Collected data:
import Summits.HodgeConjecture.HodgeConjecture.Theorems.Ring2AbelianAllAndreLerayIdempotentRational
import Summits.HodgeConjecture.HodgeConjecture.Theorems.Ring2AbelianAllAndreFibreInvariantPairing
import Summits.HodgeConjecture.HodgeConjecture.Theorems.Ring2AbelianAllAndreCrossCorrespondence
import HarnessLib

/-!
# Ring 2 · sub-cell AbelianAll (ALL ABELIAN VARIETIES), André axis, part XXVIII-a — WHERE THE LERAY IDEMPOTENT IS FOR FREE:
# lifts of the invariant classes GIVE an algebraic Leray idempotent (dual bases through the fibre), so that in the habitat
# "the invariant classes of the CM fibre are algebraic" the bracket `CMLerayIdempotentC[]` is IMPLIED by (L), and
# `(L)_t(p) ⟺ [∃ algebraic Leray idempotent with algebraic image]`; the datum does not depend on the point `t`

HONEST FRAMING (page 1, verbatim): **research route, not a corollary; conditional on HC_CM plus one named
minimal statement.** Cell line: research route conditional on HC_CM; not a corollary; Q11.4-sentence-2
already refuted in dim ≥ 3. Nothing in this file proves a case of the Hodge conjecture for an abelian variety; `HC_CM` does not occur in
this file; item `Theses.RankFourFaces.CMToAbelian` (stmt-16267) OPEN and not closed here. Seat `pub-hodge-ring2-ab-andre-2`, gen 20; brief
(ii) "minimise … record each version" and (iii) "attack `B_min` … smallest open instance stated as a find-the-cycle problem".

## The question left open by part XXVII

Parts XXVII-a…e re-keyed the André-axis weight hypothesis to ONE algebraic cycle per (pencil, CM point `t`, degree `2p ≤ 2d`): an
endomorphism `e` of `H^{2p}(𝒳)` with (Π1) `e` an algebraic correspondence, (π) `j_t^* ∘ e = j_t^*`, (κ) `e|_{ker j_t^*} = 0` (bracket
`CMLerayIdempotentC[]`), supplied by (θ∀), by (β′), by `(Q) ∧ (5)` and by `HodgeConjecture` (for `𝒳 ⊗ 𝒳`), and recorded as NOT shown
necessary: it is a standing hypothesis of BOTH directions of the exactness rows `HC_AV ⟺ HC_CM ∧ CMIdempotentHodgeC[]`.

## What this file proves (theorems only; no definition, no named fact, no sorry)

§1 `exists_eq_mul_of_forall_eq_zero` — two linear functionals, one of them injective, are proportional (so the trace functional `τ` of
part XIV-a is a multiple of `⟨-, [𝒳(ℂ)]⟩`).
§2 **`exists_lerayIdempotent_of_range_le_map` — LIFTS GIVE THE IDEMPOTENT.** For every smooth projective family `f : 𝒳 ⟶ S` over a smooth
projective base (any dimensions), a point `t` and `p + q = n = dim X_t`: IF (A) every invariant class `j_t^* H^{2p}(𝒳)` is the
restriction of an ALGEBRAIC class of `𝒳`, and (B) every invariant class of `H^{2q}(X_t)` is algebraic ON `X_t`, THEN there is `e` with
(Π1), (π), (κ) and, moreover, `Im e ⊆ Nᵖ(𝒳)`. Construction: a basis `xᵢ|_{X_t}` of the invariants with `xᵢ ∈ Nᵖ(𝒳)` (A); the dual
functionals, extended to `H^{2p}(X_t)` and represented through Poincaré duality of `X_t(ℂ)` by classes `w̃ᵢ ∈ H^{2q}(X_t)`; their invariant
components `wᵢ` along `H^{2q}(X_t) = Im j_t^* ⊕ ker j_{t*}` (part XXVI-a) pair with `Im j_t^*` exactly as `w̃ᵢ` does (`⟨k ∪ j_t^* c, [X_t]⟩ =
⟨j_{t*} k ∪ c, [𝒳]⟩ = 0` for `k ∈ ker j_{t*}`) and are algebraic (B), so `zᵢ = j_{t*} wᵢ ∈ N^{q+m}(𝒳)`; then
`e(c) = ∑ᵢ ⟨j_{t*} wᵢ ∪ c, [𝒳]⟩ xᵢ = ∑ᵢ ⟨wᵢ ∪ j_t^* c, [X_t]⟩ xᵢ` is induced by the algebraic class `∑ᵢ pr₁^* xᵢ ∪ pr₂^*(c'·zᵢ)` (part
XIV-a `exists_crossTrace`, §1), restricts to `∑ᵢ ψᵢ(j_t^* c) xᵢ|_{X_t} = j_t^* c`, and kills `ker j_t^*`.
§3 `range_le_map_of_exists_lerayIdempotent` (converse, no hypothesis) and **`range_le_map_iff_exists_lerayIdempotent`**: granted (B),
[every invariant class in degree `2p` lifts to an algebraic class] ⟺ [there is an algebraic Leray idempotent at `(t, 2p)` with algebraic
image]; `forall_mem_algebraicClasses_of_exists_lerayIdempotent` — then EVERY `e'` with (Π1), (κ) at `(t, 2p)` has algebraic image.
§4 **The datum does not depend on the point**: `map_fiberι_eq_zero_iff_of_points` (`ker j_t^* = ker j_s^*`, Deligne's kernel identity,
a tree theorem) and `leray_at_of_at` ((π), (κ) at `t` ⟹ (π), (κ) at every `s`); so "at CM points" in `CMLerayIdempotentC[]` only selects
the pencils.
§5 Compact abelian pencils: `exists_lerayIdempotentC_of_range_le_map`, `comap_le_sup_of_range_le_map` / `range_le_map_of_comap_le_sup`
((L)_t(p) ⟺ (A) when the invariants of degree `2p` are algebraic on `X_t`), and the headline
**`comap_le_sup_iff_exists_lerayIdempotentC`: at a point where the invariant classes of degrees `2p` and `2q = 2d − 2p` are algebraic on
the fibre, (L)_t(p) ⟺ ∃ `e` with (Π1), (π), (κ) and `Im e ⊆ Nᵖ(𝒳)` ⟺ ∃ `e` with (Π1), (π), (κ) and the fibre-rational Hodge reading of
part XXVII-e** — in this habitat `B_min`(André) at `(t, p)` IS the find-the-cycles statement "an algebraic `(d+1)`-cycle on `𝒳 × 𝒳` acting
on `H^{2p}(𝒳)` as a Leray idempotent, with image spanned by algebraic `p`-cycles", with NO standing bracket.

## Honest status

No node is born; nothing is minimal; nothing here is fact-free progress on `HC_AV`. The habitat clause "the invariant classes of the CM
fibre are algebraic" is a HYPOTHESIS per (pencil, point, degree) — under `HC_CM` it says that the fixed part `H⁰(S, R^{2a} f_*ℚ)` is of
type `(a,a)` at the CM point; it FAILS for pencils with a constant CM factor (`X_s = B_s × C`, `H^{2,0}(C) ≠ 0`) and HOLDS in the
large-monodromy Weil habitat (W_E)₃ (invariants `ℂκᵃ` off the middle degree, `κ³ ⊕` Weil classes in degree `6`, algebraic on `E⁶` by
Tate). So the idempotent bracket is NOT removed from the general exactness rows; what is shown is WHERE it is for free (part XXVIII-b:
the restricted bracket `CMLerayIdempotentC[inv]` follows from (L), hence from `HC_AV` modulo Verdier — on-path through abelian varieties
only, whereas the unrestricted bracket needed `HodgeConjecture` for `𝒳 ⊗ 𝒳`, part XXVII-d).

References: Milne2020HodgeClassesAV (proof of Prop. 1, pp. 7–8); DeningerMurre1991 (Thm. 3.1, Cor. 3.2); DeligneHodgeII1971 (Thm. 4.1.1,
Cor. 4.2.8); VoisinHodgeII2003 (§4.3.1 Thm. 4.18, §4.3.3 Thm. 4.24, (10.7), Prop. 9.20–9.21); VoisinHodgeI2002 (§11.3.3 Lemma 11.41);
FultonYoungTableaux1997 (App. B (5)–(6)); HatcherAT2002 (§3.3 Prop. 3.38); Andre1996Motifs (§5.1, Lemme 6.3.1, Remarque 2).
-/

noncomputable section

§ Exercise details
Please restate the preceding entries word for word.

§ Final answer
import Summits.HodgeConjecture.HodgeConjecture.Theorems.Ring2AbelianAllAndreLerayIdempotentRational
import Summits.HodgeConjecture.HodgeConjecture.Theorems.Ring2AbelianAllAndreFibreInvariantPairing
import Summits.HodgeConjecture.HodgeConjecture.Theorems.Ring2AbelianAllAndreCrossCorrespondence
import HarnessLib

/-!
# Ring 2 · sub-cell AbelianAll (ALL ABELIAN VARIETIES), André axis, part XXVIII-a — WHERE THE LERAY IDEMPOTENT IS FOR FREE:
# lifts of the invariant classes GIVE an algebraic Leray idempotent (dual bases through the fibre), so that in the habitat
# "the invariant classes of the CM fibre are algebraic" the bracket `CMLerayIdempotentC[]` is IMPLIED by (L), and
# `(L)_t(p) ⟺ [∃ algebraic Leray idempotent with algebraic image]`; the datum does not depend on the point `t`

HONEST FRAMING (page 1, verbatim): **research route, not a corollary; conditional on HC_CM plus one named
minimal statement.** Cell line: research route conditional on HC_CM; not a corollary; Q11.4-sentence-2
already refuted in dim ≥ 3. Nothing in this file proves a case of the Hodge conjecture for an abelian variety; `HC_CM` does not occur in
this file; item `Theses.RankFourFaces.CMToAbelian` (stmt-16267) OPEN and not closed here. Seat `pub-hodge-ring2-ab-andre-2`, gen 20; brief
(ii) "minimise … record each version" and (iii) "attack `B_min` … smallest open instance stated as a find-the-cycle problem".

## The question left open by part XXVII

Parts XXVII-a…e re-keyed the André-axis weight hypothesis to ONE algebraic cycle per (pencil, CM point `t`, degree `2p ≤ 2d`): an
endomorphism `e` of `H^{2p}(𝒳)` with (Π1) `e` an algebraic correspondence, (π) `j_t^* ∘ e = j_t^*`, (κ) `e|_{ker j_t^*} = 0` (bracket
`CMLerayIdempotentC[]`), supplied by (θ∀), by (β′), by `(Q) ∧ (5)` and by `HodgeConjecture` (for `𝒳 ⊗ 𝒳`), and recorded as NOT shown
necessary: it is a standing hypothesis of BOTH directions of the exactness rows `HC_AV ⟺ HC_CM ∧ CMIdempotentHodgeC[]`.

## What this file proves (theorems only; no definition, no named fact, no sorry)

§1 `exists_eq_mul_of_forall_eq_zero` — two linear functionals, one of them injective, are proportional (so the trace functional `τ` of
part XIV-a is a multiple of `⟨-, [𝒳(ℂ)]⟩`).
§2 **`exists_lerayIdempotent_of_range_le_map` — LIFTS GIVE THE IDEMPOTENT.** For every smooth projective family `f : 𝒳 ⟶ S` over a smooth
projective base (any dimensions), a point `t` and `p + q = n = dim X_t`: IF (A) every invariant class `j_t^* H^{2p}(𝒳)` is the
restriction of an ALGEBRAIC class of `𝒳`, and (B) every invariant class of `H^{2q}(X_t)` is algebraic ON `X_t`, THEN there is `e` with
(Π1), (π), (κ) and, moreover, `Im e ⊆ Nᵖ(𝒳)`. Construction: a basis `xᵢ|_{X_t}` of the invariants with `xᵢ ∈ Nᵖ(𝒳)` (A); the dual
functionals, extended to `H^{2p}(X_t)` and represented through Poincaré duality of `X_t(ℂ)` by classes `w̃ᵢ ∈ H^{2q}(X_t)`; their invariant
components `wᵢ` along `H^{2q}(X_t) = Im j_t^* ⊕ ker j_{t*}` (part XXVI-a) pair with `Im j_t^*` exactly as `w̃ᵢ` does (`⟨k ∪ j_t^* c, [X_t]⟩ =
⟨j_{t*} k ∪ c, [𝒳]⟩ = 0` for `k ∈ ker j_{t*}`) and are algebraic (B), so `zᵢ = j_{t*} wᵢ ∈ N^{q+m}(𝒳)`; then
`e(c) = ∑ᵢ ⟨j_{t*} wᵢ ∪ c, [𝒳]⟩ xᵢ = ∑ᵢ ⟨wᵢ ∪ j_t^* c, [X_t]⟩ xᵢ` is induced by the algebraic class `∑ᵢ pr₁^* xᵢ ∪ pr₂^*(c'·zᵢ)` (part
XIV-a `exists_crossTrace`, §1), restricts to `∑ᵢ ψᵢ(j_t^* c) xᵢ|_{X_t} = j_t^* c`, and kills `ker j_t^*`.
§3 `range_le_map_of_exists_lerayIdempotent` (converse, no hypothesis) and **`range_le_map_iff_exists_lerayIdempotent`**: granted (B),
[every invariant class in degree `2p` lifts to an algebraic class] ⟺ [there is an algebraic Leray idempotent at `(t, 2p)` with algebraic
image]; `forall_mem_algebraicClasses_of_exists_lerayIdempotent` — then EVERY `e'` with (Π1), (κ) at `(t, 2p)` has algebraic image.
§4 **The datum does not depend on the point**: `map_fiberι_eq_zero_iff_of_points` (`ker j_t^* = ker j_s^*`, Deligne's kernel identity,
a tree theorem) and `leray_at_of_at` ((π), (κ) at `t` ⟹ (π), (κ) at every `s`); so "at CM points" in `CMLerayIdempotentC[]` only selects
the pencils.
§5 Compact abelian pencils: `exists_lerayIdempotentC_of_range_le_map`, `comap_le_sup_of_range_le_map` / `range_le_map_of_comap_le_sup`
((L)_t(p) ⟺ (A) when the invariants of degree `2p` are algebraic on `X_t`), and the headline
**`comap_le_sup_iff_exists_lerayIdempotentC`: at a point where the invariant classes of degrees `2p` and `2q = 2d − 2p` are algebraic on
the fibre, (L)_t(p) ⟺ ∃ `e` with (Π1), (π), (κ) and `Im e ⊆ Nᵖ(𝒳)` ⟺ ∃ `e` with (Π1), (π), (κ) and the fibre-rational Hodge reading of
part XXVII-e** — in this habitat `B_min`(André) at `(t, p)` IS the find-the-cycles statement "an algebraic `(d+1)`-cycle on `𝒳 × 𝒳` acting
on `H^{2p}(𝒳)` as a Leray idempotent, with image spanned by algebraic `p`-cycles", with NO standing bracket.

## Honest status

No node is born; nothing is minimal; nothing here is fact-free progress on `HC_AV`. The habitat clause "the invariant classes of the CM
fibre are algebraic" is a HYPOTHESIS per (pencil, point, degree) — under `HC_CM` it says that the fixed part `H⁰(S, R^{2a} f_*ℚ)` is of
type `(a,a)` at the CM point; it FAILS for pencils with a constant CM factor (`X_s = B_s × C`, `H^{2,0}(C) ≠ 0`) and HOLDS in the
large-monodromy Weil habitat (W_E)₃ (invariants `ℂκᵃ` off the middle degree, `κ³ ⊕` Weil classes in degree `6`, algebraic on `E⁶` by
Tate). So the idempotent bracket is NOT removed from the general exactness rows; what is shown is WHERE it is for free (part XXVIII-b:
the restricted bracket `CMLerayIdempotentC[inv]` follows from (L), hence from `HC_AV` modulo Verdier — on-path through abelian varieties
only, whereas the unrestricted bracket needed `HodgeConjecture` for `𝒳 ⊗ 𝒳`, part XXVII-d).

References: Milne2020HodgeClassesAV (proof of Prop. 1, pp. 7–8); DeningerMurre1991 (Thm. 3.1, Cor. 3.2); DeligneHodgeII1971 (Thm. 4.1.1,
Cor. 4.2.8); VoisinHodgeII2003 (§4.3.1 Thm. 4.18, §4.3.3 Thm. 4.24, (10.7), Prop. 9.20–9.21); VoisinHodgeI2002 (§11.3.3 Lemma 11.41);
FultonYoungTableaux1997 (App. B (5)–(6)); HatcherAT2002 (§3.3 Prop. 3.38); Andre1996Motifs (§5.1, Lemme 6.3.1, Remarque 2).
-/

noncomputable section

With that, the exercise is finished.